#### Data

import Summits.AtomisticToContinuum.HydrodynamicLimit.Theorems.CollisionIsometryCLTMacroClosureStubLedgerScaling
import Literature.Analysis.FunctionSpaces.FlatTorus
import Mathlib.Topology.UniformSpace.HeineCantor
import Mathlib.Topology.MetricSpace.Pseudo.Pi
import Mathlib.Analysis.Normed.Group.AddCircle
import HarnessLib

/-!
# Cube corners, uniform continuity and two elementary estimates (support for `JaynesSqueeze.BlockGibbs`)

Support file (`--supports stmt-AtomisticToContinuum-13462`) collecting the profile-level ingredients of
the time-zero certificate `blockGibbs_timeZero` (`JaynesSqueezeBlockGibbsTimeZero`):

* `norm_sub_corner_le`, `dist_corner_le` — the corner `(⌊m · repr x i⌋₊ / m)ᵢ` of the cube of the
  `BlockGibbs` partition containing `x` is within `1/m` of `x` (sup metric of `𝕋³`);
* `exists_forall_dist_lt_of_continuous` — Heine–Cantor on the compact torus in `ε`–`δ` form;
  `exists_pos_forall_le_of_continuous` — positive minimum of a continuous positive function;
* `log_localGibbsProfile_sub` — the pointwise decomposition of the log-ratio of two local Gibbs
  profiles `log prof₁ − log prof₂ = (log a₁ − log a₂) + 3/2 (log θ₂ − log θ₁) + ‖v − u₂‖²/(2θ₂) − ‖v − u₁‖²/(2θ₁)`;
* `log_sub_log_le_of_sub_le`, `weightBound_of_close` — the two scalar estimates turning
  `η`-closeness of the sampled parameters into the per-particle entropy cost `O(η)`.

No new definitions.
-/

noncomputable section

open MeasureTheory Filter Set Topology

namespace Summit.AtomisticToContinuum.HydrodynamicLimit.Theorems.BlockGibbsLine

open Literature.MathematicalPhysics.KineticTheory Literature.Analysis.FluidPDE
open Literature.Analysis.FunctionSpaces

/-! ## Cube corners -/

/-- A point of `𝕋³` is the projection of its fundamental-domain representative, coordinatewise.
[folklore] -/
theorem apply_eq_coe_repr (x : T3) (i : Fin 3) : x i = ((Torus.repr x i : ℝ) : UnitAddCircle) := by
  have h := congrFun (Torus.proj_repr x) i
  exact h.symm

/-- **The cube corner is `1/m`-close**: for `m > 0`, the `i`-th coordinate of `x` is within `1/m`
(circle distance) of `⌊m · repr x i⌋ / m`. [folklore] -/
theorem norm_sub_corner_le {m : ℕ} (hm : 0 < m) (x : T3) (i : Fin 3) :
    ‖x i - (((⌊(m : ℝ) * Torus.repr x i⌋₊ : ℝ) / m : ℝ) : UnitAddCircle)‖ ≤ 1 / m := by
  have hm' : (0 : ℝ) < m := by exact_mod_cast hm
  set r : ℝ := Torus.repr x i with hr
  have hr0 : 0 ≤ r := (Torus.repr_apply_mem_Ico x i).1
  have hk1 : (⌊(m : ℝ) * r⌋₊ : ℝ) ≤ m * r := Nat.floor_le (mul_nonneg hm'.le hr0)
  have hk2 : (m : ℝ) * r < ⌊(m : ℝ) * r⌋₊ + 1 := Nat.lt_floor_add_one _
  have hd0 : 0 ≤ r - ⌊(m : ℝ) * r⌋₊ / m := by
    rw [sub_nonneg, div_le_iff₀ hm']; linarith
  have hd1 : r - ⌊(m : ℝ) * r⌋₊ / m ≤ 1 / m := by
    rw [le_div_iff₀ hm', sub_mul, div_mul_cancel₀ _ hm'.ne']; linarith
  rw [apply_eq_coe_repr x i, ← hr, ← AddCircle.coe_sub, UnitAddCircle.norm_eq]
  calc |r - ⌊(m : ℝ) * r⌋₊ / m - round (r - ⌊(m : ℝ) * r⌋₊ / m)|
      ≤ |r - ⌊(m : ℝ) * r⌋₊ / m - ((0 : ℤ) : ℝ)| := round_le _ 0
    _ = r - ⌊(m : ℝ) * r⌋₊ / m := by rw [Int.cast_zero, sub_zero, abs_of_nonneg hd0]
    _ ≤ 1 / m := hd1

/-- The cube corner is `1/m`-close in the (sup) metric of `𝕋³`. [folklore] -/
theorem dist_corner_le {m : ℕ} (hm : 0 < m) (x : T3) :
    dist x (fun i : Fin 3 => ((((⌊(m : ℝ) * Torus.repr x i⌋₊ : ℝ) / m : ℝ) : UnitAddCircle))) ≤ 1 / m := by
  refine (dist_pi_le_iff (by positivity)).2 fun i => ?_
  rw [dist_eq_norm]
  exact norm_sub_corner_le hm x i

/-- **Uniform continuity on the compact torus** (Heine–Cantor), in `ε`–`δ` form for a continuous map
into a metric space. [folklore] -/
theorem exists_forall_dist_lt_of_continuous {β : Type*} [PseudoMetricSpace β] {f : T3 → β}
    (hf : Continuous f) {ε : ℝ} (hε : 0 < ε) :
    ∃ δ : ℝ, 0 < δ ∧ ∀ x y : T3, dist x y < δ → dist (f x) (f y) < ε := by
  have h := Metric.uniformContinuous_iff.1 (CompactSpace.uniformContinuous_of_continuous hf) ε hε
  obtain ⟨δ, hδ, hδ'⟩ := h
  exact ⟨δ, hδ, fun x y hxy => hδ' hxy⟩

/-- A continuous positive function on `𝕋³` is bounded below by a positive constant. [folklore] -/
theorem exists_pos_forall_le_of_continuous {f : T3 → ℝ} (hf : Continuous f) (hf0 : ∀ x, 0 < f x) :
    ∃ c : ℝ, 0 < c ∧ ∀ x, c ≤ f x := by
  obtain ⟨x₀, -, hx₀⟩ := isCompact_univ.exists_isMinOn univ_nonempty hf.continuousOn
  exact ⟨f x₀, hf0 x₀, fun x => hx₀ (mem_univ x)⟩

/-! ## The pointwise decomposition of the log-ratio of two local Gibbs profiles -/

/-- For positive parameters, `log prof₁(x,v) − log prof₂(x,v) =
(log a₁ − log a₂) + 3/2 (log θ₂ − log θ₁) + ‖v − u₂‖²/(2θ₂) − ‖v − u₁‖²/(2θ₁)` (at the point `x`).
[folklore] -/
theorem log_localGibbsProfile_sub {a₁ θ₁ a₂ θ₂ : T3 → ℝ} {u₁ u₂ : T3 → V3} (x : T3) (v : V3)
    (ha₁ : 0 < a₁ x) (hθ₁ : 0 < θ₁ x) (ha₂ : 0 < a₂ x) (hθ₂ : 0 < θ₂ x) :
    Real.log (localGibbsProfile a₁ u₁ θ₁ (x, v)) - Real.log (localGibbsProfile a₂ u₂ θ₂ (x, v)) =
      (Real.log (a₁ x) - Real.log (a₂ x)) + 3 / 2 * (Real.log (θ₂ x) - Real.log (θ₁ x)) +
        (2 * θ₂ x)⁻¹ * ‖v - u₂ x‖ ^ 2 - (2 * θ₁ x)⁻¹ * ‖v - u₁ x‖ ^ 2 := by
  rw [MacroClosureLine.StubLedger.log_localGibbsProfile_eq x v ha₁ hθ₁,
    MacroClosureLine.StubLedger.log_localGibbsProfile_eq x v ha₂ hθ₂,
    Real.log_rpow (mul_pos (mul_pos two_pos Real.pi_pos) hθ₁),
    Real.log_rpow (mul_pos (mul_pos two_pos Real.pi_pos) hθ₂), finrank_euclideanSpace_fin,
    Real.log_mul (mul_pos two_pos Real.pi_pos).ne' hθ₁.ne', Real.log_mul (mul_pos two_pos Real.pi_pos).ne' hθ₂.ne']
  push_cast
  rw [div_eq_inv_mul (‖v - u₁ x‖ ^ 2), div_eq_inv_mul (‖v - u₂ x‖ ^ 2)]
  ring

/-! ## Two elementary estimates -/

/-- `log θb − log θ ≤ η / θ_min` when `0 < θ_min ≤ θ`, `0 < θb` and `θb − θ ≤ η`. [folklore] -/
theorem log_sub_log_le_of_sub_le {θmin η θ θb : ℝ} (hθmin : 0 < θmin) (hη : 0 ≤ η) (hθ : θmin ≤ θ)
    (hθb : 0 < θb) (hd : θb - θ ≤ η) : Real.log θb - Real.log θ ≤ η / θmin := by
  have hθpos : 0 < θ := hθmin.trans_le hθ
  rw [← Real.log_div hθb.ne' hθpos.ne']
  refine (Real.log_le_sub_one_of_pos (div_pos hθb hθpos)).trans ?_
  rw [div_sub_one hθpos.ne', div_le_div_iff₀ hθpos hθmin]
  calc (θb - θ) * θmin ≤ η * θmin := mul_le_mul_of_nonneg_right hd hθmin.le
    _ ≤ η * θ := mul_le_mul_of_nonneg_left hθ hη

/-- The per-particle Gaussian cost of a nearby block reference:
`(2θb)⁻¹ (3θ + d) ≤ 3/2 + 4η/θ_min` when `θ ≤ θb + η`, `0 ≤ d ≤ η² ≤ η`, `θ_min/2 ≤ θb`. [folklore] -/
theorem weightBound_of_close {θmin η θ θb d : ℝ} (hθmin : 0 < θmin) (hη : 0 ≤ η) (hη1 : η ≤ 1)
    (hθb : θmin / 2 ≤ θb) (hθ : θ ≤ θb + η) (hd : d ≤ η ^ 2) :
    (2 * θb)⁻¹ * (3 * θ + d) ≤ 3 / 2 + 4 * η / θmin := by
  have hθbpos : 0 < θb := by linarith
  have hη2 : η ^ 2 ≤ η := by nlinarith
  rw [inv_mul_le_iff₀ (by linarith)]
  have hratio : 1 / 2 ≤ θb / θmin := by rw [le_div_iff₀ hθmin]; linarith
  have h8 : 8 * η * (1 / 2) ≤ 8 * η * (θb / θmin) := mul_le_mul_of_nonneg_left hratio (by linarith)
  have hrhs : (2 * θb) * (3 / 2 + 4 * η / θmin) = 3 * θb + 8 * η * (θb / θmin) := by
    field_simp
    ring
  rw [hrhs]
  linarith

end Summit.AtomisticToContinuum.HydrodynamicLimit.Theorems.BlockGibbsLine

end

########

__Task details__. Nothing but the lines with "FunctionSpaces" should be returned, copied from the entries above.

__Solution for this task__.
import Literature.Analysis.FunctionSpaces.FlatTorus
open Literature.Analysis.FunctionSpaces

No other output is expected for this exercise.